To do — Could you restate exactly the lines that begin at the line with "pairwise disjoint blocks)." and end at the final line of the data?

Given records —

import Literature.MathematicalPhysics.QuantumLattice.SchwartzOrderedWedgeDensity
import Literature.MathematicalPhysics.AQFT.OSAxiomsSchwinger
import Summits.QuantumFields.YangMills.Theorems.LangevinControlUVOSLegsAtWeakCouplingCStubLocalityFlatApprox
import HarnessLib

/-!
# Off-diagonal real tensor products are total in `⁰𝒮((ℝ⁴)ⁿ)`

Helper file for stub `stub_offDiagonalTensorDensity` of crux `QuarksAsStableAction.StableActionBridge`
(item stmt-QuantumFields-9737, line `Sketch`, reshape r3d): pure Schwartz-space analysis, no QCD.

Every `F ∈ ⁰𝒮((ℝ⁴)ⁿ)` (a Schwartz `n`-point test function vanishing with all derivatives on the coincidence
locus, `IsOffDiagonal`) lies in the closure, in `𝓢(((ℝ⁴)ⁿ), ℂ)`, of the `ℂ`-span of those tensor products
`f₁ ⊗ ⋯ ⊗ fₙ` of complexified REAL one-point test functions (`tensorProducts n`) that are themselves
off-diagonal.  Route (the `⁰𝒮` form of `𝒮(ℝ^{4n}) = ⊗̂ⁿ 𝒮(ℝ⁴)`, OS 1973 §2; the time-ordered analogue is the
tree's `IsTimeOrdered.mem_closure_span_slabOrderedProducts`, whose structure is adapted here):

1. `F` is the Schwartz limit of compactly supported `u_m` supported at pairwise distances `≥ δ_m > 0`
   (`exists_separated_tendsto_of_isOffDiagonal`, `Separated n δ`); the closure being closed it suffices to
   treat one such `u` (`offDiag_mem_closure_of_separated`).
2. The lattice partition of unity `η_β` of `SchwartzPartition` in the mesh coordinates `meshCoord n 4 h`
   at mesh `h = δ / 24` converges on Schwartz space (`tendsto_latticeWindow_smul`): `∑_{β ∈ cube R} η_β u → u`;
   so it suffices that every piece `η_β u` lies in the closed span.
3. One piece (`offDiag_piece_mem_closure`): `η_β u` is supported in the closed box
   `∏ [(β_{ic} - 1) h, (β_{ic} + 1) h]`; unless it vanishes, the box contains a point `v` of `supp u`, whose
   particle coordinates are pairwise `≥ δ > 12 h` apart, whence the OUTER per-particle blocks
   `∏_c ((β_{ic} - 2) h, (β_{ic} + 2) h)` are pairwise disjoint.  The box engine
   `mem_closure_span_boxTensors` puts the piece in the closed span of real tensors with factors supported in
   these blocks, and such tensors are off-diagonal (`offDiag_boxTensors_subset`: at a coincident point
   `x_i = x_j`, `i ≠ j`, of the support the common value would lie in two disjoint blocks).

Refs: K. Osterwalder, R. Schrader, Comm. Math. Phys. 31 (1973) 83–112, §2 (the spaces `⁰𝒮`, `⊗̂ⁿ 𝒮`);
the Fourier-series/partition-of-unity proof is textbook folklore.
-/

noncomputable section

open scoped SchwartzMap
open Filter Topology Set
open Literature.MathematicalPhysics.AQFT Literature.MathematicalPhysics.QuantumLattice
open Summit.QuantumFields.YangMills.Cruxes.OSLegsAtWeakCouplingC.Sketch (Separated
  exists_separated_tendsto_of_isOffDiagonal)

local notation "E4" => EuclideanSpace ℝ (Fin 4)

namespace Summit.QuantumFields.QCD.Cruxes.StableActionBridge.Sketch

/-- **Box tensors over pairwise disjoint blocks are off-diagonal real tensor products.**  If the outer
per-particle blocks `{x | ∀ c, Λ(x)_c ∈ (l_{ic}, u_{ic})}` of `B : BoxData n m` are pairwise disjoint, every
element of `B.boxTensors Λ` (a tensor `g₁ ⊗ ⋯ ⊗ gₙ` of real test functions with `supp gᵢ ⊆ block i`) belongs
to `tensorProducts n` and is `IsOffDiagonal`: a point `x` of its support has `xᵢ ∈ supp gᵢ ⊆ block i` for all
`i`, so `xᵢ = xⱼ` with `i ≠ j` is impossible, i.e. the support avoids the coincidence locus
(`IsOffDiagonal.of_tsupport_subset`). -/
theorem offDiag_boxTensors_subset {E : Type*} [NormedAddCommGroup E] [NormedSpace ℝ E] {n m : ℕ}
    (Λ : E ≃L[ℝ] EuclideanSpace ℝ (Fin m)) (B : BoxData n m)
    (hdisj : ∀ i j : Fin n, i ≠ j →
      Disjoint {x : E | ∀ c, (Λ x) c ∈ Ioo (B.l (i, c)) (B.u (i, c))}
        {x : E | ∀ c, (Λ x) c ∈ Ioo (B.l (j, c)) (B.u (j, c))}) :
    B.boxTensors Λ ⊆ {G : 𝓢((Fin n → E), ℂ) | G ∈ tensorProducts n ∧ IsOffDiagonal G} := by
  rintro P ⟨g, hg, hP⟩
  refine ⟨⟨g, hP⟩, IsOffDiagonal.of_tsupport_subset fun x hx hxc => ?_⟩
  obtain ⟨i, j, hij, hxij⟩ := hxc
  have hi : x i ∈ {x : E | ∀ c, (Λ x) c ∈ Ioo (B.l (i, c)) (B.u (i, c))} :=
    hg i (tsupport_comp_subset (g := fun t : ℝ => (t : ℂ)) Complex.ofReal_zero _
      (hP.tsupport_subset hx i))
  have hj : x j ∈ {x : E | ∀ c, (Λ x) c ∈ Ioo (B.l (j, c)) (B.u (j, c))} :=
    hg j (tsupport_comp_subset (g := fun t : ℝ => (t : ℂ)) Complex.ofReal_zero _
      (hP.tsupport_subset hx j))
  rw [hxij] at hi
  exact Set.disjoint_left.1 (hdisj i j hij) hi hj

/-- **One piece of the lattice partition of a separated test function lies in the closed span.**  For `u`
supported at pairwise particle distances `≥ δ` (`tsupport u ⊆ Separated n δ`), `0 < h`, `12 h < δ` and
`β ∈ ℤ^{4n}`, the piece `η_β · u` (`η_β` the lattice bump of `SchwartzPartition` in the mesh coordinates at
scale `h`) belongs to the closure of the span of the off-diagonal real tensor products: it is supported in
the closed box `∏ [(β_{ic} - 1) h, (β_{ic} + 1) h]`; unless it vanishes this box contains a point `v` with
`dist (v i) (v j) ≥ δ` (`i ≠ j`), so the outer blocks `∏_c ((β_{ic} - 2) h, (β_{ic} + 2) h)` are pairwise
disjoint (two points of blocks `i`, `j` with a common value force `dist (v i) (v j) ≤ √4 · 6 h = 12 h < δ`);
conclude by the box engine `mem_closure_span_boxTensors` and `offDiag_boxTensors_subset`. -/
theorem offDiag_piece_mem_closure {n : ℕ} {u : 𝓢((Fin n → E4), ℂ)} {δ h : ℝ}
    (hu : tsupport (u : (Fin n → E4) → ℂ) ⊆ Separated n δ) (hh : 0 < h)
    (hhδ : 12 * h < δ) (β : Fin (n * 4) → ℤ) :
    SchwartzMap.smulLeftCLM ℂ (fun y => ((latticeBump (meshCoord n 4 h hh) β y : ℝ) : ℂ)) u ∈
      closure ((Submodule.span ℂ
        {G : 𝓢((Fin n → E4), ℂ) | G ∈ tensorProducts n ∧ IsOffDiagonal G} :
          Submodule ℂ 𝓢((Fin n → E4), ℂ)) :
        Set 𝓢((Fin n → E4), ℂ)) := by
  -- adapted from `IsTimeOrdered.smulLeftCLM_latticeBump_translate_mem_closure` (`SchwartzOrderedWedgeDensity`)
  set G := SchwartzMap.smulLeftCLM ℂ (fun y => ((latticeBump (meshCoord n 4 h hh) β y : ℝ) : ℂ)) u
    with hG
  -- the box of `β` in the coordinates `v_i^c`
  obtain ⟨b, hb⟩ : ∃ b : Fin n × Fin 4 → ℝ, ∀ ic, b ic = ((β (finProdFinEquiv ic) : ℤ) : ℝ) :=
    ⟨_, fun _ => rfl⟩
  have hbox : ∀ v ∈ tsupport (G : (Fin n → E4) → ℂ), ∀ ic : Fin n × Fin 4,
      b ic * h - h ≤ v ic.1 ic.2 ∧ v ic.1 ic.2 ≤ b ic * h + h := by
    intro v hv ic
    have h1 := (SchwartzMap.tsupport_smulLeftCLM_subset (F := ℂ) _ u hv).2
    rw [tsupport_latticeBumpC (meshCoord n 4 h hh) β] at h1
    have h2 := tsupport_latticeBump_subset (meshCoord n 4 h hh) β h1 (finProdFinEquiv ic)
    rw [meshCoord_apply, mem_Icc, ← hb ic] at h2
    constructor
    · have h3 : b ic - 1 ≤ v ic.1 ic.2 / h := by linarith [h2.1]
      rw [le_div_iff₀ hh] at h3
      linarith
    · have h3 : v ic.1 ic.2 / h ≤ b ic + 1 := by linarith [h2.2]
      rw [div_le_iff₀ hh] at h3
      linarith
  -- the zero piece
  by_cases hG0 : G = 0
  · rw [hG0]
    exact subset_closure (Submodule.zero_mem _)
  -- otherwise a point of the support of `u` lies in the box
  obtain ⟨v, hv⟩ : ∃ v, G v ≠ 0 := by
    by_contra hcon
    push Not at hcon
    exact hG0 (SchwartzMap.ext hcon)
  have hvbox := hbox v (subset_tsupport _ hv)
  have huv : u v ≠ 0 := by
    rw [hG, SchwartzMap.smulLeftCLM_apply_apply
      (hasTemperateGrowth_latticeBumpC (meshCoord n 4 h hh) β)] at hv
    exact right_ne_zero_of_smul hv
  have hsep : ∀ i j : Fin n, i ≠ j → δ ≤ dist (v i) (v j) := hu (subset_tsupport _ huv)
  -- the nested boxes
  let B : BoxData n 4 :=
    { l := fun ic => b ic * h - 2 * h, u := fun ic => b ic * h + 2 * h
      l' := fun ic => b ic * h - h, u' := fun ic => b ic * h + h
      hl := fun ic => by linarith, hl' := fun ic => by linarith, hu := fun ic => by linarith }
  let Λ₀ : E4 ≃L[ℝ] E4 := ContinuousLinearEquiv.refl ℝ _
  have hF' : tsupport (G : (Fin n → E4) → ℂ) ⊆
      {v | ∀ ic : Fin n × Fin 4, (Λ₀ (v ic.1)) ic.2 ∈ Icc (B.l' ic) (B.u' ic)} :=
    fun v hv ic => hbox v hv ic
  -- the outer blocks are pairwise disjoint
  have hdisj : ∀ i j : Fin n, i ≠ j →
      Disjoint {x : E4 | ∀ c, (Λ₀ x) c ∈ Ioo (B.l (i, c)) (B.u (i, c))}
        {x : E4 | ∀ c, (Λ₀ x) c ∈ Ioo (B.l (j, c)) (B.u (j, c))} := by
    intro i j hij
    refine Set.disjoint_left.2 fun y hyi hyj => ?_
    have hc : ∀ c, |(v i - v j) c| ≤ 6 * h := fun c => by
      have h1 : b (i, c) * h - 2 * h < y c ∧ y c < b (i, c) * h + 2 * h := hyi c
      have h2 : b (j, c) * h - 2 * h < y c ∧ y c < b (j, c) * h + 2 * h := hyj c
      have h3 := hvbox (i, c)
      have h4 := hvbox (j, c)
      dsimp only at h3 h4
      rw [PiLp.sub_apply, abs_le]
      constructor <;> linarith [h1.1, h1.2, h2.1, h2.2, h3.1, h3.2, h4.1, h4.2]
    have hdist : dist (v i) (v j) ≤ 12 * h := by
      have h0 := EuclideanSpace.norm_le_sqrt_card_mul (v i - v j) (by positivity : (0 : ℝ) ≤ 6 * h) hc
      rw [Fintype.card_fin, show ((4 : ℕ) : ℝ) = 2 ^ 2 by norm_num, Real.sqrt_sq (by norm_num)] at h0
      rw [dist_eq_norm]
      linarith
    have h5 := hsep i j hij
    linarith
  exact closure_mono (Submodule.span_mono (offDiag_boxTensors_subset Λ₀ B hdisj))
    (mem_closure_span_boxTensors Λ₀ B G hF')

/-- **A separated test function lies in the closed span of the off-diagonal real tensor products.**  If
`tsupport u ⊆ Separated n δ` with `δ > 0`, then `u` is in the closure of the span: the lattice partition of
unity at mesh `δ / 24` converges on Schwartz space, `∑_{β ∈ [-R, R]^{4n}} η_β u = W_R u → u`
(`tendsto_latticeWindow_smul`), and every piece `η_β u` lies in the closed span
(`offDiag_piece_mem_closure`), which is a closed submodule. -/
theorem offDiag_mem_closure_of_separated {n : ℕ} {u : 𝓢((Fin n → E4), ℂ)} {δ : ℝ}
    (hδ : 0 < δ) (hu : tsupport (u : (Fin n → E4) → ℂ) ⊆ Separated n δ) :
    u ∈ closure ((Submodule.span ℂ
        {G : 𝓢((Fin n → E4), ℂ) | G ∈ tensorProducts n ∧ IsOffDiagonal G} :
          Submodule ℂ 𝓢((Fin n → E4), ℂ)) :
        Set 𝓢((Fin n → E4), ℂ)) := by
  -- adapted from `IsTimeOrdered.mem_closure_span_slabOrderedProducts` (`SchwartzOrderedWedgeDensity`)
  have hC : IsClosed (closure ((Submodule.span ℂ
      {G : 𝓢((Fin n → E4), ℂ) | G ∈ tensorProducts n ∧ IsOffDiagonal G} :
        Submodule ℂ 𝓢((Fin n → E4), ℂ)) :
      Set 𝓢((Fin n → E4), ℂ))) := isClosed_closure
  have hh : (0 : ℝ) < δ / 24 := by positivity
  set Λ := meshCoord n 4 (δ / 24) hh
  -- the lattice partition of unity at mesh `δ / 24`: `∑_β η_β · u = W_R · u → u`
  have hlim : Tendsto (fun R : ℕ => ∑ β ∈ latticeCube (n * 4) R,
      SchwartzMap.smulLeftCLM ℂ (fun y => ((latticeBump Λ β y : ℝ) : ℂ)) u) atTop (𝓝 u) := by
    have hsum : ∀ R : ℕ, ∑ β ∈ latticeCube (n * 4) R,
        SchwartzMap.smulLeftCLM ℂ (fun y => ((latticeBump Λ β y : ℝ) : ℂ)) u =
          SchwartzMap.smulLeftCLM ℂ (fun y => ((latticeWindow Λ R y : ℝ) : ℂ)) u := by
      intro R
      have hW : (fun y => ((latticeWindow Λ R y : ℝ) : ℂ)) =
          fun y => ∑ β ∈ latticeCube (n * 4) R, ((latticeBump Λ β y : ℝ) : ℂ) := by
        funext y
        rw [← sum_latticeCube_latticeBump Λ R y, Complex.ofReal_sum]
      rw [hW, SchwartzMap.smulLeftCLM_sum fun β _ => hasTemperateGrowth_latticeBumpC Λ β,
        FunLike.coe_sum, Finset.sum_apply]
    simp_rw [hsum]
    exact tendsto_latticeWindow_smul Λ ℂ u
  refine hC.mem_of_tendsto hlim (Eventually.of_forall fun R => ?_)
  -- every piece lies in the closed span
  exact (Submodule.span ℂ {G : 𝓢((Fin n → E4), ℂ) | G ∈ tensorProducts n ∧
      IsOffDiagonal G}).topologicalClosure.sum_mem fun β _ =>
    offDiag_piece_mem_closure hu hh (by linarith) β

/-- **Off-diagonal real tensor products are total in `⁰𝒮((ℝ⁴)ⁿ)`** (stub `stub_offDiagonalTensorDensity` of
line `Sketch`, reshape r3d).  Every `F ∈ ⁰𝒮((ℝ⁴)ⁿ)` (`IsOffDiagonal F`: `F` vanishes with all derivatives at
coincident points) lies in the closure, in `𝓢(((ℝ⁴)ⁿ), ℂ)`, of the `ℂ`-span of the tensor products
`f₁ ⊗ ⋯ ⊗ fₙ` of complexified real one-point test functions (`tensorProducts n`) that are themselves in `⁰𝒮`.
Proof: `F` is the Schwartz limit of compactly supported cutoffs supported at pairwise distances `≥ δ_m > 0`
(`exists_separated_tendsto_of_isOffDiagonal`), each of which lies in the closed span
(`offDiag_mem_closure_of_separated`: lattice partition of unity at mesh `δ_m / 24` and the box Fourier-series
engine `mem_closure_span_boxTensors` over pairwise disjoint blocks).  The `⁰𝒮` form of
`𝒮(ℝ^{4n}) = ⊗̂ⁿ 𝒮(ℝ⁴)` (OS 1973 §2). -/
theorem stub_offDiagonalTensorDensity : ∀ (n : ℕ) (F : 𝓢((Fin n → E4), ℂ)), IsOffDiagonal F →
    F ∈ closure ((Submodule.span ℂ {G : 𝓢((Fin n → E4), ℂ) | G ∈ tensorProducts n ∧ IsOffDiagonal G} :
      Submodule ℂ 𝓢((Fin n → E4), ℂ)) : Set 𝓢((Fin n → E4), ℂ)) := by
  intro n F hF
  obtain ⟨u, -, hsep, hlim⟩ := exists_separated_tendsto_of_isOffDiagonal F hF
  refine isClosed_closure.mem_of_tendsto hlim (Eventually.of_forall fun m => ?_)
  obtain ⟨δ, hδ, hδsupp⟩ := hsep m
  exact offDiag_mem_closure_of_separated hδ hδsupp

end Summit.QuantumFields.QCD.Cruxes.StableActionBridge.Sketch

end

The answer —
engine `mem_closure_span_boxTensors` over pairwise disjoint blocks).  The `⁰𝒮` form of
`𝒮(ℝ^{4n}) = ⊗̂ⁿ 𝒮(ℝ⁴)` (OS 1973 §2). -/
theorem stub_offDiagonalTensorDensity : ∀ (n : ℕ) (F : 𝓢((Fin n → E4), ℂ)), IsOffDiagonal F →
    F ∈ closure ((Submodule.span ℂ {G : 𝓢((Fin n → E4), ℂ) | G ∈ tensorProducts n ∧ IsOffDiagonal G} :
      Submodule ℂ 𝓢((Fin n → E4), ℂ)) : Set 𝓢((Fin n → E4), ℂ)) := by
  intro n F hF
  obtain ⟨u, -, hsep, hlim⟩ := exists_separated_tendsto_of_isOffDiagonal F hF
  refine isClosed_closure.mem_of_tendsto hlim (Eventually.of_forall fun m => ?_)
  obtain ⟨δ, hδ, hδsupp⟩ := hsep m
  exact offDiag_mem_closure_of_separated hδ hδsupp

end Summit.QuantumFields.QCD.Cruxes.StableActionBridge.Sketch

end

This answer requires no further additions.